Submit your Java class to your TA.
Extra Credit Task 1 (1 point):
Principal Components Analysis
We’re going to run a PCA on this dataset, and save it as a new dataset.
• Click on the “select attributes” tab.
• Click “choose”, select “principalComponents”.
• In the popup window, click “Yes” to automatically selecting the
“Ranker”.
• Click “start”.
• In the “result-list” window, right-click the most recently-appeared
line, and select “save transformed data…”. Save this data as a file
called “transformed-communities.arff”.
Question: How many of the eigenvectors from this PCA have an
eigenvalue greater than 1? What percentage of the total variance of
the data does this subset of the eigenvectors represent?
Extra Credit Task 2 (2 points): Linear
regression over PCA-transformed data
• Load the new dataset (transformed by PCA) into Weka.

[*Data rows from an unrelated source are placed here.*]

import Summits.Ventures.PercRepro.ProfilePointedCircuitClassesStarSharpD0Z
import Summits.Ventures.PercRepro.ProfilePointedCircuitClassesStarSharpD0J

/-!
# PercRepro — CASE D0 OF `StarNineSharp`, PART Z1: THE WHOLE «NO ON LINE THROUGH `e`» REGIME AS ONE THEOREM
(p5, gen 55; `proofs/P5-GM1.md` §82 (e))

`inCount_thru_le_of_no_on_line_e`: on a coloop-free `N` (`#E = 9`, `ρ = 5`, series pair `{b, b′}`, `e ≠ f` outside
it) with `ρ(E₇) = 4`, no ON line through `e`, `e` and `f` simple on `X`, `f` cosimple, `ρ(X) = 4`, `ρ{e, f} = 2` and a
`b`-generic `b` (`ρ{y, b, b′} = 3` on `X`), the `b′`-avoiding inequality holds.  Either no ON plane through `e, f`
exists (D0P), or one does — `on_plane_of_on_set` (D0J) produces the flat `H`, whose trace has at most three points
(`card_H_le_five`): at most two (D0S) or exactly three (D0R with the `ef`-plane bound of part Z).
This single theorem replaces the six instance theorems D0K, D0P, D0S ×3, D0T on the `b`-generic configurations
(the 167,342 configurations of §81 ADD 12), with no instance condition left to case-split on.
-/

open scoped Matroid

namespace PercRepro.Cogirth

open Finset ThmH Skew Shadow Profile

open Classical

variable {α : Type} [DecidableEq α] {N : Matroid α} [N.Finite]

section StarSharpD0Z1

variable {b b' : α}

/-- **THE «NO ON LINE THROUGH `e`» REGIME OF CASE D0** (`b`-generic): the `b′`-avoiding inequality holds. -/
theorem inCount_thru_le_of_no_on_line_e (hn : (gr N).card = 9) (hR : rk N (gr N) = 5)
    (hcf : ∀ x ∈ gr N, rk N ((gr N).erase x) = 5) (h : SeriesPair N b b')
    {e f : α} (he : e ∈ gr N) (hf : f ∈ gr N) (hef : e ≠ f) (heb : e ≠ b) (heb' : e ≠ b') (hfb : f ≠ b) (hfb' : f ≠ b')
    (hE7 : rk N (((gr N).erase b).erase b') = 4)
    (hnle : ∀ S : Finset α, S ⊆ ((gr N).erase b).erase b' → e ∈ S → rk N (insert b (insert b' S)) ≤ 3 → rk N S ≤ 1)
    (he1 : ∀ y ∈ ((((gr N).erase b).erase b').erase f).erase e, rk N {e, y} = 2)
    (hf1 : ∀ y ∈ ((((gr N).erase b).erase b').erase f).erase e, rk N {f, y} = 2)
    (hfc : ∀ y ∈ ((((gr N).erase b).erase b').erase f).erase e, rk N (((((gr N).erase b).erase b').erase f).erase y) = 4)
    (hX : rk N (((((gr N).erase b).erase b').erase f).erase e) = 4) (hef2 : rk N {e, f} = 2)
    (hbg : ∀ y ∈ ((((gr N).erase b).erase b').erase f).erase e, rk N {y, b, b'} = 3) :
    inCount N 4 e + thruCount N 4 {b', f} + thruCount N 4 {b', e, f} ≤
      inCount N 4 f + thruCount N 4 {e, f} + thruCount N 4 {b', e} := by
  by_cases hefp : ∀ Y : Finset α, Y ⊆ ((gr N).erase b).erase b' → e ∈ Y → f ∈ Y → rk N Y = 3 →
      rk N (insert b (insert b' Y)) = 5
  · exact inCount_thru_le_of_no_on_line_e_no_ef hn hR hcf h he hf hef heb heb' hfb hfb' hE7 hnle he1 hfc hX hefp
  · push Not at hefp
    obtain ⟨Y₀, hY₀, heY₀, hfY₀, hY₀3, hY₀on'⟩ := hefp
    have hY₀on : rk N (insert b (insert b' Y₀)) = 4 := by
      have := rk_insert_bb'_bounds h hY₀
      rw [hY₀3] at this
      omega
    obtain ⟨H, hH, heH, hfH, hH3, hHon, hHfl⟩ := on_plane_of_on_set h hE7 hY₀ heY₀ hfY₀ hY₀3 hY₀on
    have hT : ((H.erase e).erase f).card ≤ 3 := by
      have h5 := card_H_le_five h hn hcf hE7 hH hH3 hHon
      rw [card_erase_of_mem (mem_erase.2 ⟨hef.symm, hfH⟩), card_erase_of_mem heH]
      omega
    by_cases hT3 : ((H.erase e).erase f).card = 3
    · exact inCount_thru_le_of_no_on_line_e_of_H_bound hn hR hcf h he hf hef heb heb' hfb hfb' hE7 hnle he1 hfc hX
        (hHcls_of_trace_three hn hR h he hf hef heb heb' hfb hfb' hE7 hnle he1 hf1 hX hef2 hbg hH heH hfH hH3 hHon
          hHfl hT3)
    · exact inCount_thru_le_of_no_on_line_e_of_trace_le_two hn hR hcf h he hf hef heb heb' hfb hfb' hE7 hnle he1 hf1
        hfc hX hef2 hH heH hfH hH3 hHon hHfl (by omega)

end StarSharpD0Z1

end PercRepro.Cogirth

• Run a linear regression with this new dataset. Again, use
66% of the data for training.
Question: How do the results for this linear regression
compare with SMO regression and the previous linear
regression? Cite two evaluation metrics in your comparison.
• Analyze the results some more: right-click on the most
recently-produced line under “Result list”, and select
“visualize classifier errors”.
Question: When the regression made errors, did it more
often predict too high of a value, or too low of a value?
To turn in
You should turn in a single zip archive called <your-name>.zip.
It should contain:
• a text file called “answers.txt” with the answers to all of the
questions in this homework
• your Java source code for Task 5 (don’t include the Weka
jar, just your own code that references Weka). Please
include a comment in the code to explain to the TA how he
should get the code to read in data from his own file.
• “linear-regression-results.txt”
• If you did the extra credit, “transformed-communities.arff”
Email or otherwise transfer this zip file to your TA.